At the same time there have been successful cases of people-led village development movements as well. For example, 청주 아름다운 마을가꾸기 운동, 성미산 마을, 진안군 내발적 으뜸 마음만들기 .

The Handmi village showed successful village development programs in terms of cooperation between residents and local governments. This was striking in their program on agricultural product sales, the experience of program operationsthe rural study program and the development of the restaurant / lodging facility operations that they started.

The ‘Buraemi’ village was successful in their various events and festivals for tourists and residents, development of brands for village agricultural products. They focused on capacity building and special experience programs for visitors and residents. There was a high level of enthusiasm among the village residents and a desire on their part to make small but significant changes. The villagers participated directly from the start and received public assistance, budget support or expert assistance for national projects subsequently, after demonstrating their interest and capabilities.
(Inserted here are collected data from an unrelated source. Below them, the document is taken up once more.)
open MeasureTheory Filter Topology Set Metric UnitAddTorus
open scoped ENNReal NNReal InnerProductSpace ComplexConjugate
open Literature.MathematicalPhysics.QuantumManyBody.BoseGas
open Literature.MathematicalPhysics.QuantumManyBody.BoseGas.HardLayerAux
open Literature.Analysis.FunctionSpaces
open Summit.AtomisticToContinuum.BoseEinsteinCondensation.AbsTorus

-- The measure on `ℝ/ℤ` is the Haar PROBABILITY measure, as in `PeriodicFormDomain.lean`.
attribute [local instance] formDomain_measureSpace formDomain_isProbabilityMeasure formDomain_isProbabilityMeasure_pi

/-- Local notation for the Hilbert space `H = L²((ℝ/ℤ)^{3N})`. -/
local notation "L2T " N':max => Lp ℂ 2 (volume : Measure (UnitAddTorus (Fin N' × Fin 3)))

variable {N : ℕ} {L : ℝ}

/-! ### The absolute variational principle for un-normalised functions -/

/-- **The absolute variational principle, un-normalised form.** For a `C¹`, `Lℤ³`-periodic `Φ : Config N → ℂ`
and every weight `W`, `E₀ᴬ(W) · ∫_{[0,L)^{3N}} |Φ|² ≤ absEnergyW W L Φ` (trivial if `∫|Φ|² = 0`; otherwise
`Φ / (∫|Φ|²)^{1/2} ∈ AbsAdm N L` and `absEnergyW` is `2`-homogeneous). [folklore] -/
theorem pairStep_absGroundStateEnergyW_mul_le {W : Config N → ℝ≥0∞} {Φ : Config N → ℂ} (hΦ : ContDiff ℝ 1 Φ)
    (hper : IsTorusPeriodic L Φ) :
    absGroundStateEnergyW W L * (∫⁻ X in cellN N L, (‖Φ X‖₊ : ℝ≥0∞) ^ 2) ≤ absEnergyW W L Φ := by
  set m : ℝ≥0∞ := ∫⁻ X in cellN N L, (‖Φ X‖₊ : ℝ≥0∞) ^ 2 with hm
  have hmtop : m ≠ ⊤ := (lintegral_cellN_sq_lt_top L hΦ.continuous).ne
  rcases eq_or_ne m 0 with hm0 | hm0
  · rw [hm0, mul_zero]; exact zero_le
  have hmpos : 0 < m.toReal := ENNReal.toReal_pos hm0 hmtop
  -- the normalising constant
  set c : ℝ := (Real.sqrt m.toReal)⁻¹ with hc
  have hc0 : 0 ≤ c := inv_nonneg.2 (Real.sqrt_nonneg _)
  have hsq : ∀ z : ℂ, ((‖(c : ℂ) * z‖₊ : ℝ≥0∞)) ^ 2 = ENNReal.ofReal (c ^ 2) * (‖z‖₊ : ℝ≥0∞) ^ 2 := fun z => by
    rw [coe_nnnorm_sq_eq_ofReal, coe_nnnorm_sq_eq_ofReal, norm_mul, Complex.norm_real, Real.norm_of_nonneg hc0,
      mul_pow, ENNReal.ofReal_mul (sq_nonneg _)]
  have hcc : ENNReal.ofReal (c ^ 2) * m = 1 := by
    rw [← ENNReal.ofReal_toReal hmtop, ← ENNReal.ofReal_mul (sq_nonneg _), hc, inv_pow, Real.sq_sqrt hmpos.le,
      inv_mul_cancel₀ hmpos.ne', ENNReal.ofReal_one]
  have hadm : AbsAdm N L (fun X => (c : ℂ) * Φ X) := by
    refine ⟨contDiff_const.mul hΦ, fun X i k => ?_, ?_⟩
    · dsimp only
      rw [hper X i k]
    · simp only [hsq]
      rw [lintegral_const_mul' _ _ ENNReal.ofReal_ne_top, hcc]
  have hE : absEnergyW W L (fun X => (c : ℂ) * Φ X) = ENNReal.ofReal (c ^ 2) * absEnergyW W L Φ := by
    rw [absEnergyW_def, absEnergyW_def, ← lintegral_const_mul' _ _ ENNReal.ofReal_ne_top]
    refine lintegral_congr fun X => ?_
    rw [kineticDensity_const_mul hΦ c hc0, hsq]
    ring
  calc absGroundStateEnergyW W L * m ≤ ENNReal.ofReal (c ^ 2) * absEnergyW W L Φ * m :=
        mul_le_mul_left ((absGroundStateEnergyW_le hadm).trans_eq hE) _
    _ = absEnergyW W L Φ := by rw [mul_comm (ENNReal.ofReal (c ^ 2)), mul_assoc, hcc, mul_one]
However, there were also conflicts among villagers due to work and income allocation, but this is something to be expected. All community efforts involve a degree of conflicts of parties and this needs to be factored into the process.
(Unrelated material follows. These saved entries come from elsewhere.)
import Mathlib
import HarnessLib
import Literature.Analysis.PDE.DivFormLiouville
import Summits.NavierStokesRegularity.NavierStokesRegularity.Theorems.PoloidalWindowDoorPoloidalWindowRigidityDivFormLiouvilleAll

/-!
# Route `PoloidalWindowDoor`, crux K2 (stmt-NavierStokesRegularity-19708) — H5 addendum: the ONE-SIDED Liouville theorem for
# `div(a∇u) = 0` (the `TODO(general form)` of `Literature.Analysis.PDE.divFormLiouville`: solutions bounded on ONE side)

Seat ns-poloidal-K2-p3 g2.  Moser's proof (M4b `liouville_of_three_le`) uses only a LOWER bound on `u` (Harnack for
`(u − inf u + ε)/ε`); this file records the one-sided statements: `liouville_of_bddBelow_three_le` (`n ≥ 3`), then all `n` by the
descent of `…DivFormLiouvilleAll` (`liouville_of_bddBelow`), and the bounded-above case by `u ↦ −u` (`liouville_of_bddAbove`).
[cite: Moser1961Harnack, Thm 1 and corollary (positive solutions are constant)]

WHAT THIS IS NOT: nothing NS-specific; a sharpening of the discharged fact, for future consumers.
-/

noncomputable section

open MeasureTheory Set Function Filter Topology Metric Module
open scoped Matrix ENNReal NNReal

-- the summit and its single sub-problem share the name (CONVENTIONS §1), as in every Theorems file
set_option linter.dupNamespace false

namespace Summit.NavierStokesRegularity.NavierStokesRegularity.Theorems.PoloidalWindowDoorPoloidalWindowRigidityDivFormLiouvilleOneSided

open Summit.NavierStokesRegularity.NavierStokesRegularity.Theorems.PoloidalWindowDoorPoloidalWindowRigidityDivFormHarnack
open Summit.NavierStokesRegularity.NavierStokesRegularity.Theorems.PoloidalWindowDoorPoloidalWindowRigidityDivFormLiouvilleHigh
open Summit.NavierStokesRegularity.NavierStokesRegularity.Theorems.PoloidalWindowDoorPoloidalWindowRigidityDivFormDescent
open Summit.NavierStokesRegularity.NavierStokesRegularity.Theorems.PoloidalWindowDoorPoloidalWindowRigidityDivFormLiouvilleAll

variable {n : ℕ}

/-- **One-sided Liouville, `n ≥ 3`**: an entire `C¹` weak solution of `div(a∇u) = 0` that is bounded BELOW is constant
(Moser 1961: Harnack for `w_ε = (u − inf u + ε)/ε ≥ 1`, `R → ∞`, `ε → 0`). -/
theorem liouville_of_bddBelow_three_le (hn : 3 ≤ n) (a : EuclideanSpace ℝ (Fin n) → Matrix (Fin n) (Fin n) ℝ) (lam Λ : ℝ)
    (hlam : 0 < lam) (hmeas : ∀ i j, Measurable fun y => a y i j) (hsymm : ∀ y, (a y).IsSymm)
    (hell : ∀ y (ξ : Fin n → ℝ), lam * (ξ ⬝ᵥ ξ) ≤ ξ ⬝ᵥ (a y *ᵥ ξ)) (hbd : ∀ y i j, |a y i j| ≤ Λ)
    (u : EuclideanSpace ℝ (Fin n) → ℝ) (hu : ContDiff ℝ 1 u) (hbdd : BddBelow (range u))
    (hweak : ∀ η : EuclideanSpace ℝ (Fin n) → ℝ, ContDiff ℝ 1 η → HasCompactSupport η →
      ∫ y, ∑ i, ∑ j, a y i j * fderiv ℝ u y (EuclideanSpace.single i 1) *
        fderiv ℝ η y (EuclideanSpace.single j 1) = 0) (x y : EuclideanSpace ℝ (Fin n)) :
    u x = u y := by
  obtain ⟨C_H, hC0, hH⟩ := harnack_ball hn hlam Λ
  set m : ℝ := ⨅ z, u z with hm
  have hmle : ∀ z, m ≤ u z := fun z => ciInf_le hbdd z
  -- every value equals the infimum
  suffices key : ∀ z, u z ≤ m by
    exact le_antisymm ((key x).trans (hmle y)) ((key y).trans (hmle x))
  intro z
  by_contra hzm
  rw [not_le] at hzm
  set c : ℝ := u z - m with hc
  have hcpos : 0 < c := by rw [hc]; linarith
  -- ε = δ = c / (4 (C_H + 1))
  set ε : ℝ := c / (4 * (C_H + 1)) with hε
  have hεpos : 0 < ε := by rw [hε]; positivity
  obtain ⟨z', hz'⟩ : ∃ z', u z' < m + ε := exists_lt_of_ciInf_lt (by rw [← hm]; linarith)
  -- the normalised solution `w = (u - m + ε)/ε ≥ 1`
  set w : EuclideanSpace ℝ (Fin n) → ℝ := fun y => ε⁻¹ * (u y - m + ε) with hw
  have hw1 : ∀ y, 1 ≤ w y := fun y => by
    rw [hw]
    have := hmle y
    rw [le_inv_mul_iff₀' hεpos]; linarith
  have hwC : ContDiff ℝ 1 w := contDiff_const.mul ((hu.sub contDiff_const).add contDiff_const)
  have hdw : ∀ y v, fderiv ℝ w y v = ε⁻¹ * fderiv ℝ u y v := by
    intro y v
    have hud : DifferentiableAt ℝ u y := (hu.differentiable one_ne_zero) y
    have h1 : fderiv ℝ w y = ε⁻¹ • fderiv ℝ u y := by
      rw [hw, fderiv_const_mul ((hud.sub_const m).add_const ε)]
      rw [fderiv_add_const, fderiv_sub_const]
    rw [h1]; rfl
  have hweak' : ∀ η : EuclideanSpace ℝ (Fin n) → ℝ, ContDiff ℝ 1 η → HasCompactSupport η →
      ∫ y, ∑ i, ∑ j, a y i j * fderiv ℝ w y (EuclideanSpace.single i 1) *
        fderiv ℝ η y (EuclideanSpace.single j 1) = 0 := by
    intro η hη hηc
    have hpt : ∀ y, ∑ i, ∑ j, a y i j * fderiv ℝ w y (EuclideanSpace.single i 1) *
        fderiv ℝ η y (EuclideanSpace.single j 1) = ε⁻¹ * ∑ i, ∑ j, a y i j * fderiv ℝ u y (EuclideanSpace.single i 1) *
        fderiv ℝ η y (EuclideanSpace.single j 1) := by
      intro y
      simp only [hdw, Finset.mul_sum]
      exact Finset.sum_congr rfl fun i _ => Finset.sum_congr rfl fun j _ => by ring
    simp_rw [hpt]
    rw [integral_const_mul, hweak η hη hηc, mul_zero]
  -- Harnack on a ball containing `z` and `z'`
  set R : ℝ := max ‖z‖ ‖z'‖ + 1 with hR
  have hRpos : 0 < R := by rw [hR]; positivity
  have hzR : z ∈ closedBall (0 : EuclideanSpace ℝ (Fin n)) R := by
    rw [mem_closedBall, dist_zero_right, hR]; linarith [le_max_left ‖z‖ ‖z'‖]
  have hz'R : z' ∈ closedBall (0 : EuclideanSpace ℝ (Fin n)) R := by
    rw [mem_closedBall, dist_zero_right, hR]; linarith [le_max_right ‖z‖ ‖z'‖]
  have hHz := hH a hmeas hsymm hell hbd w hwC hw1 hweak' 0 R hRpos z hzR z' hz'R
  -- unpack: `u z - m + ε ≤ C_H (u z' - m + ε) < C_H · 2ε`, contradiction with `c = u z - m = 4(C_H+1)ε`
  simp only [hw] at hHz
  have h1 : u z - m + ε ≤ C_H * (u z' - m + ε) := by
    have := mul_le_mul_of_nonneg_left hHz hεpos.le
    have e1 : ε * (ε⁻¹ * (u z - m + ε)) = u z - m + ε := by field_simp
    have e2 : ε * (C_H * (ε⁻¹ * (u z' - m + ε))) = C_H * (u z' - m + ε) := by field_simp
    rwa [e1, e2] at this
  have h2 : u z' - m + ε < 2 * ε := by linarith
  have h3 : C_H * (u z' - m + ε) ≤ C_H * (2 * ε) := mul_le_mul_of_nonneg_left h2.le hC0
  have h4 : c = 4 * (C_H + 1) * ε := by rw [hε]; field_simp
  nlinarith


/-- **One-sided Liouville in every dimension** (bounded below): descent `ℝⁿ ↪ ℝⁿ⁺¹` as in `…DivFormLiouvilleAll`. -/
theorem liouville_of_bddBelow (n : ℕ) (a : EuclideanSpace ℝ (Fin n) → Matrix (Fin n) (Fin n) ℝ) (lam Λ : ℝ)
    (hlam : 0 < lam) (hmeas : ∀ i j, Measurable fun y => a y i j) (hsymm : ∀ y, (a y).IsSymm)
    (hell : ∀ y (ξ : Fin n → ℝ), lam * (ξ ⬝ᵥ ξ) ≤ ξ ⬝ᵥ (a y *ᵥ ξ)) (hbd : ∀ y i j, |a y i j| ≤ Λ)
    (u : EuclideanSpace ℝ (Fin n) → ℝ) (hu : ContDiff ℝ 1 u) (hbdd : BddBelow (range u))
    (hweak : ∀ η : EuclideanSpace ℝ (Fin n) → ℝ, ContDiff ℝ 1 η → HasCompactSupport η →
      ∫ y, ∑ i, ∑ j, a y i j * fderiv ℝ u y (EuclideanSpace.single i 1) *
        fderiv ℝ η y (EuclideanSpace.single j 1) = 0) (x y : EuclideanSpace ℝ (Fin n)) :
    u x = u y := by
  let P : ℕ → Prop := fun m => ∀ (a : EuclideanSpace ℝ (Fin m) → Matrix (Fin m) (Fin m) ℝ) (lam Λ : ℝ), 0 < lam →
      (∀ i j, Measurable fun y => a y i j) → (∀ y, (a y).IsSymm) →
      (∀ y (ξ : Fin m → ℝ), lam * (ξ ⬝ᵥ ξ) ≤ ξ ⬝ᵥ (a y *ᵥ ξ)) → (∀ y i j, |a y i j| ≤ Λ) →
      ∀ (u : EuclideanSpace ℝ (Fin m) → ℝ), ContDiff ℝ 1 u → BddBelow (range u) →
        (∀ η : EuclideanSpace ℝ (Fin m) → ℝ, ContDiff ℝ 1 η → HasCompactSupport η →
          ∫ y, ∑ i, ∑ j, a y i j * fderiv ℝ u y (EuclideanSpace.single i 1) *
            fderiv ℝ η y (EuclideanSpace.single j 1) = 0) →
        ∀ x y, u x = u y
  -- descent for the one-sided class
  have hdesc : ∀ m, P (m + 1) → P m := by
    intro m hN a lam Λ hlam hmeas hsymm hell hbd u hu hbdd hweak x y
    obtain ⟨K, hK⟩ := hbdd
    have h := hN (liftCoeff a) (min lam 1) (max Λ 1) (lt_min hlam one_pos) (measurable_liftCoeff hmeas)
      (isSymm_liftCoeff hsymm) (liftCoeff_elliptic hell) (abs_liftCoeff_le hbd) (fun z => u (proj m z))
      (contDiff_lift hu) ⟨K, by rintro _ ⟨z, rfl⟩; exact hK ⟨proj m z, rfl⟩⟩ (lift_weak hmeas hbd hu hweak)
      (emb m x) (emb m y)
    simpa using h
  have hP : ∀ k m : ℕ, 3 ≤ m + k → P m := by
    intro k
    induction k with
    | zero => intro m hm; exact fun a lam Λ hlam hmeas hsymm hell hbd u hu hbdd hweak x y =>
        liouville_of_bddBelow_three_le (by omega) a lam Λ hlam hmeas hsymm hell hbd u hu hbdd hweak x y
    | succ k ih => intro m hm; exact hdesc m (ih (m + 1) (by omega))
  exact hP 3 n (by omega) a lam Λ hlam hmeas hsymm hell hbd u hu hbdd hweak x y

/-- **One-sided Liouville in every dimension** (bounded above): apply the bounded-below case to `−u`. -/
theorem liouville_of_bddAbove (n : ℕ) (a : EuclideanSpace ℝ (Fin n) → Matrix (Fin n) (Fin n) ℝ) (lam Λ : ℝ)
    (hlam : 0 < lam) (hmeas : ∀ i j, Measurable fun y => a y i j) (hsymm : ∀ y, (a y).IsSymm)
    (hell : ∀ y (ξ : Fin n → ℝ), lam * (ξ ⬝ᵥ ξ) ≤ ξ ⬝ᵥ (a y *ᵥ ξ)) (hbd : ∀ y i j, |a y i j| ≤ Λ)
    (u : EuclideanSpace ℝ (Fin n) → ℝ) (hu : ContDiff ℝ 1 u) (hbdd : BddAbove (range u))
    (hweak : ∀ η : EuclideanSpace ℝ (Fin n) → ℝ, ContDiff ℝ 1 η → HasCompactSupport η →
      ∫ y, ∑ i, ∑ j, a y i j * fderiv ℝ u y (EuclideanSpace.single i 1) *
        fderiv ℝ η y (EuclideanSpace.single j 1) = 0) (x y : EuclideanSpace ℝ (Fin n)) :
    u x = u y := by
  obtain ⟨K, hK⟩ := hbdd
  have hneg : BddBelow (range fun z => -u z) := ⟨-K, by rintro _ ⟨z, rfl⟩; exact neg_le_neg (hK ⟨z, rfl⟩)⟩
  have hweak' : ∀ η : EuclideanSpace ℝ (Fin n) → ℝ, ContDiff ℝ 1 η → HasCompactSupport η →
      ∫ y, ∑ i, ∑ j, a y i j * fderiv ℝ (fun z => -u z) y (EuclideanSpace.single i 1) *
        fderiv ℝ η y (EuclideanSpace.single j 1) = 0 := by
    intro η hη hηc
    have hpt : ∀ y, ∑ i, ∑ j, a y i j * fderiv ℝ (fun z => -u z) y (EuclideanSpace.single i 1) *
        fderiv ℝ η y (EuclideanSpace.single j 1) = -(∑ i, ∑ j, a y i j * fderiv ℝ u y (EuclideanSpace.single i 1) *
        fderiv ℝ η y (EuclideanSpace.single j 1)) := by
      intro y
      rw [show (fun z => -u z) = -u from rfl, fderiv_neg]
      simp only [_root_.neg_apply, ← Finset.sum_neg_distrib]
      exact Finset.sum_congr rfl fun i _ => Finset.sum_congr rfl fun j _ => by ring
    simp_rw [hpt]
    rw [integral_neg, hweak η hη hηc, neg_zero]
  have h := liouville_of_bddBelow n a lam Λ hlam hmeas hsymm hell hbd (fun z => -u z) hu.neg hneg hweak' x y
  simpa using h

end Summit.NavierStokesRegularity.NavierStokesRegularity.Theorems.PoloidalWindowDoorPoloidalWindowRigidityDivFormLiouvilleOneSided

end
In contrast to these mostly positive cases, the story of the Naju village development project was clearly unsatisfactory. This was mainly because the local residents saw a lack of autonomy for them as and when the projects progressed. There was also a greater dependence on the government as the lack of control and agency became a basis for increased financial dependence.

All this learning was at the back of our own minds, as we launched into developing a distinctive methodology for rural development in Korea through our workshop in Ulleang.
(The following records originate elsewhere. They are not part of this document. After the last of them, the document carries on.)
/-- **EXPLICIT FORM-TWISTED BIAS OF JUNTA STRATEGIES, DENSITY `1/λ`** (p ≥ 5): `m` generalised bells, `L`-junta tables,
a direction `a` with `n ≤ λ·#supp a`, `t ≠ 0` and `(144q+16)·λ²·(m(L+1)² + n) ≤ n²` ⟹ `‖Σ_u [WIN u] ψ_p(t⟨a,u⟩)‖ ≤ κ_F(p)^q·2ⁿ`. -/
theorem formJunta_blocksG (hp : 5 ≤ p) (q lam : ℕ) {n m L : ℕ} (pat κ : Fin m → ℕ)
    (a : Fin n → ZMod p) (y : Fin m → (Fin n → Bool) → Bool)
    (hy : ∀ b, ∃ J : Finset (Fin n), J.card ≤ L ∧ ∀ u v : Fin n → Bool, (∀ i ∈ J, u i = v i) → y b u = y b v)
    (hQ : (144 * q + 16) * lam ^ 2 * (m * (L + 1) ^ 2 + n) ≤ n ^ 2) (hlam : 1 ≤ lam) (hn : 0 < n)
    (hdense : n ≤ lam * (univ.filter fun i : Fin n => a i ≠ 0).card) (t : ZMod p) (ht : t ≠ 0) :
    ‖formSumG p pat κ a y t‖ ≤ kappaF p ^ q * 2 ^ n := by
  classical
  have hκ0 := kappaF_nonneg p
  have hκ1 := kappaF_lt_one p hp
  -- size consequences of the threshold
  have h16a : 16 * lam ^ 2 * n ≤ n ^ 2 :=
    le_trans (Nat.mul_le_mul (Nat.mul_le_mul_right _ (by omega)) (Nat.le_add_left n _)) hQ
  have h16 : 16 * lam ^ 2 ≤ n := Nat.le_of_mul_le_mul_right (h16a.trans (sq n).le) hn
  have hll : lam ≤ lam ^ 2 := Nat.le_self_pow two_ne_zero lam
  have hlam8 : 8 * lam ≤ n := by linarith
  have hn8 : 8 ≤ n := by omega
  choose J hJc hJ using hy
  -- candidate starts: good positions with room for a block
  set S₀ : Finset ℕ := (range n).filter fun k => k + 3 ≤ n ∧ aExt p a k ≠ 0 with hS₀
  have hS₀card : (univ.filter fun i : Fin n => a i ≠ 0).card ≤ S₀.card + 2 := by
    have h1 : ((univ.filter fun i : Fin n => a i ≠ 0 ∧ i.val + 3 ≤ n).image fun i : Fin n => i.val) ⊆ S₀ := by
      intro k hk; rw [mem_image] at hk; obtain ⟨i, hi, rfl⟩ := hk; rw [mem_filter] at hi
      rw [hS₀, mem_filter, mem_range]; refine ⟨i.isLt, hi.2.2, ?_⟩
      unfold aExt; rw [dif_pos i.isLt]; exact hi.2.1
    have h2 : (univ.filter fun i : Fin n => ¬ (i.val + 3 ≤ n)).card ≤ 2 := by
      calc _ ≤ (range 2).card := Finset.card_le_card_of_injOn (fun i : Fin n => n - 1 - i.val) (fun i hi => by
              have hi' : ¬ (i.val + 3 ≤ n) := by simpa using hi
              simp only [mem_coe, mem_range]; omega) (by
              intro i hi i' hi' hh
              have h3 : ¬ (i.val + 3 ≤ n) := by simpa using hi
              have h4 : ¬ (i'.val + 3 ≤ n) := by simpa using hi'
              ext; simp only at hh; omega)
        _ = 2 := card_range 2
    have h3 := card_le_card h1
    rw [card_image_of_injective _ Fin.val_injective] at h3
    calc (univ.filter fun i : Fin n => a i ≠ 0).card
        ≤ ((univ.filter fun i : Fin n => a i ≠ 0 ∧ i.val + 3 ≤ n) ∪ (univ.filter fun i : Fin n => ¬ (i.val + 3 ≤ n))).card :=
          card_le_card (by
            intro i hi; rw [mem_filter] at hi; rw [mem_union, mem_filter, mem_filter]
            by_cases h : i.val + 3 ≤ n
            · exact Or.inl ⟨hi.1, hi.2, h⟩
            · exact Or.inr ⟨hi.1, h⟩)
      _ ≤ _ := card_union_le _ _
      _ ≤ S₀.card + 2 := add_le_add h3 h2
  obtain ⟨r, -, hr⟩ := Finset.exists_le_card_fiber_of_mul_le_card_of_maps_to (s := S₀) (t := range 3) (f := fun k => k % 3)
    (fun k _ => mem_range.2 (Nat.mod_lt _ (by norm_num))) (by simp) (by rw [card_range]; exact Nat.mul_div_le _ 3)
  set T := S₀.filter fun k => k % 3 = r with hTdef
  have hT3 : S₀.card ≤ 3 * T.card + 2 := by have := hr; omega
  have hTn : ∀ k ∈ T, k + 3 ≤ n := fun k hk => by
    have := (mem_filter.1 (mem_filter.1 hk).1).2; exact this.1
  have hTgd : ∀ k ∈ T, aExt p a k ≠ 0 := fun k hk => by
    have := (mem_filter.1 (mem_filter.1 hk).1).2; exact this.2
  have hTsep : ∀ k ∈ T, ∀ k' ∈ T, k ≠ k' → k + 3 ≤ k' ∨ k' + 3 ≤ k := fun k hk k' hk' hne => by
    have h1 := (mem_filter.1 hk).2; have h2 := (mem_filter.1 hk').2; omega
  have hTle : T.card ≤ n :=
    (card_le_card (filter_subset _ _)).trans ((card_le_card (filter_subset _ _)).trans (card_range n).le)
  obtain ⟨M, k, hkT, hkinj, hni, hsize⟩ := exists_blocksG pat J hJc T hTsep
  -- enough blocks: `q ≤ M`
  have hM : q ≤ M := by
    by_contra hlt; push Not at hlt
    have hd' : n ≤ lam * (3 * T.card + 4) := hdense.trans (Nat.mul_le_mul_left _ (by omega))
    have h12 : n ≤ 6 * (lam * T.card) := by linarith
    have hsz : T.card ^ 2 ≤ 2 * q * (2 * (m * (L + 1) ^ 2) + T.card) :=
      le_trans hsize (Nat.mul_le_mul_right _ (Nat.mul_le_mul_left _ hlt.le))
    have hchain : n ^ 2 ≤ 144 * q * lam ^ 2 * (m * (L + 1) ^ 2 + n) :=
      calc n ^ 2 ≤ (6 * (lam * T.card)) ^ 2 := Nat.pow_le_pow_left h12 2
        _ = 36 * lam ^ 2 * T.card ^ 2 := by ring
        _ ≤ 36 * lam ^ 2 * (2 * q * (2 * (m * (L + 1) ^ 2) + T.card)) := Nat.mul_le_mul_left _ hsz
        _ ≤ 36 * lam ^ 2 * (2 * q * (2 * (m * (L + 1) ^ 2) + 2 * n)) :=
            Nat.mul_le_mul_left _ (Nat.mul_le_mul_left _ (by linarith))
        _ = 144 * q * lam ^ 2 * (m * (L + 1) ^ 2 + n) := by ring
    have h7 : 8 ≤ lam ^ 2 * (m * (L + 1) ^ 2 + n) :=
      calc 8 = 1 * 8 := by norm_num
        _ ≤ lam ^ 2 * (m * (L + 1) ^ 2 + n) := Nat.mul_le_mul (Nat.one_le_pow _ _ hlam) (le_add_left hn8)
    have hsplit : (144 * q + 16) * lam ^ 2 * (m * (L + 1) ^ 2 + n) =
        144 * q * lam ^ 2 * (m * (L + 1) ^ 2 + n) + 16 * (lam ^ 2 * (m * (L + 1) ^ 2 + n)) := by ring
    omega
  -- the two character sums
  have hkn : ∀ j, k j + 3 ≤ n := fun j => hTn _ (hkT j)
  have hksep : ∀ j j', j ≠ j' → k j + 3 ≤ k j' ∨ k j' + 3 ≤ k j := fun j j' h => hTsep _ (hkT j) _ (hkT j') (hkinj j j' h)
  have hkgd : ∀ j, aExt p a (k j) ≠ 0 := fun j => hTgd _ (hkT j)
  have hQ1 := norm_sum_QfG_le p pat κ y J hp hJ a ht M k hkn hksep hni hkgd
  have hQ0 := norm_sum_QfG_le p pat κ (fun _ _ => false) J hp (fun _ _ _ _ => rfl) a ht M k hkn hksep hni hkgd
  have hplain : ∑ u, QfG p pat κ (fun _ _ => false) a t u = ∑ u : Fin n → Bool, (ZMod.stdAddChar (t * linF p a u) : ℂ) :=
    sum_congr rfl fun u _ => by simp [QfG, firesG]
  rw [hplain] at hQ0
  have e : ∀ u : Fin n → Bool, (if ringWinGen pat κ y u = true then (1 : ℂ) else 0) * (ZMod.stdAddChar (t * linF p a u) : ℂ) =
      ((ZMod.stdAddChar (t * linF p a u) : ℂ) - QfG p pat κ y a t u) / 2 := fun u => by
    rw [win_indicatorG]; unfold QfG; ring
  have hform : formSumG p pat κ a y t =
      ((∑ u : Fin n → Bool, (ZMod.stdAddChar (t * linF p a u) : ℂ)) - ∑ u, QfG p pat κ y a t u) / 2 := by
    unfold formSumG; rw [sum_congr rfl fun u _ => e u, ← sum_div, sum_sub_distrib]
  have hκM : kappaF p ^ M ≤ kappaF p ^ q := pow_le_pow_of_le_one hκ0 hκ1.le hM
  have h2 : ‖(2 : ℂ)‖ = 2 := by simp
  have h2n : (0 : ℝ) ≤ 2 ^ n := by positivity
  rw [hform, norm_div, h2]
  calc _ ≤ (‖∑ u : Fin n → Bool, (ZMod.stdAddChar (t * linF p a u) : ℂ)‖ + ‖∑ u, QfG p pat κ y a t u‖) / 2 := by
        gcongr; exact norm_sub_le _ _
    _ ≤ (2 ^ n * kappaF p ^ M + 2 ^ n * kappaF p ^ M) / 2 := by gcongr
    _ = 2 ^ n * kappaF p ^ M := by ring
    _ ≤ 2 ^ n * kappaF p ^ q := mul_le_mul_of_nonneg_left hκM h2n
    _ = kappaF p ^ q * 2 ^ n := mul_comm _ _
Our workshop was centered on making local residents the starting points of brainstorming itself. This involved documentation of existing realities and contexts, collaborations between local residents and experts who came for a fixed period of time (for the duration of the workshop) but focused on actively learning from the residents. The workshop was the start of the process of developing a particular program for the island village. Its format was not about a tokenistic engagement with residents for the sake of showing participation, but a concrete step in the direction of providing a resident-generated local program. 

The workshop helped us converge knowledge, materials and interests of local residents. Most of all, it helped cement trust and camaraderie between residents, planners and authorities. The catalyst was the coming together of international experts from fields as diverse as architecture, marine ecology, urban planning, art, journalism who didn't know much about the context, with the local residents who were experts of the neighbourhood and contexts. The interactions between all these varied players produced ideas for concrete projects and initiatives on which we are building a program and system for the sustainable self-development of the village. This includes, developing and registering the system of cooperation based on local community as a working system, fostering local human resources as well as deeper partnerships with internal and external experts, based on real experiences and inspired from their own lives. 

We are also in the process of developing, registering and advertising the village brand (as a whole), as well as the many products that it can generate. Besides this we are expanding the network and ideas which were initiated in the workshop with various experts from around the world.

The second workshop is on course and is planned to be held during the full-moon festival, which is a traditional and super local celebration. Due to a diminishing population, it has lost its scale and dynamism which we hope to revive through our art workshop with 10 artists from around the world who will interact and work with local residents.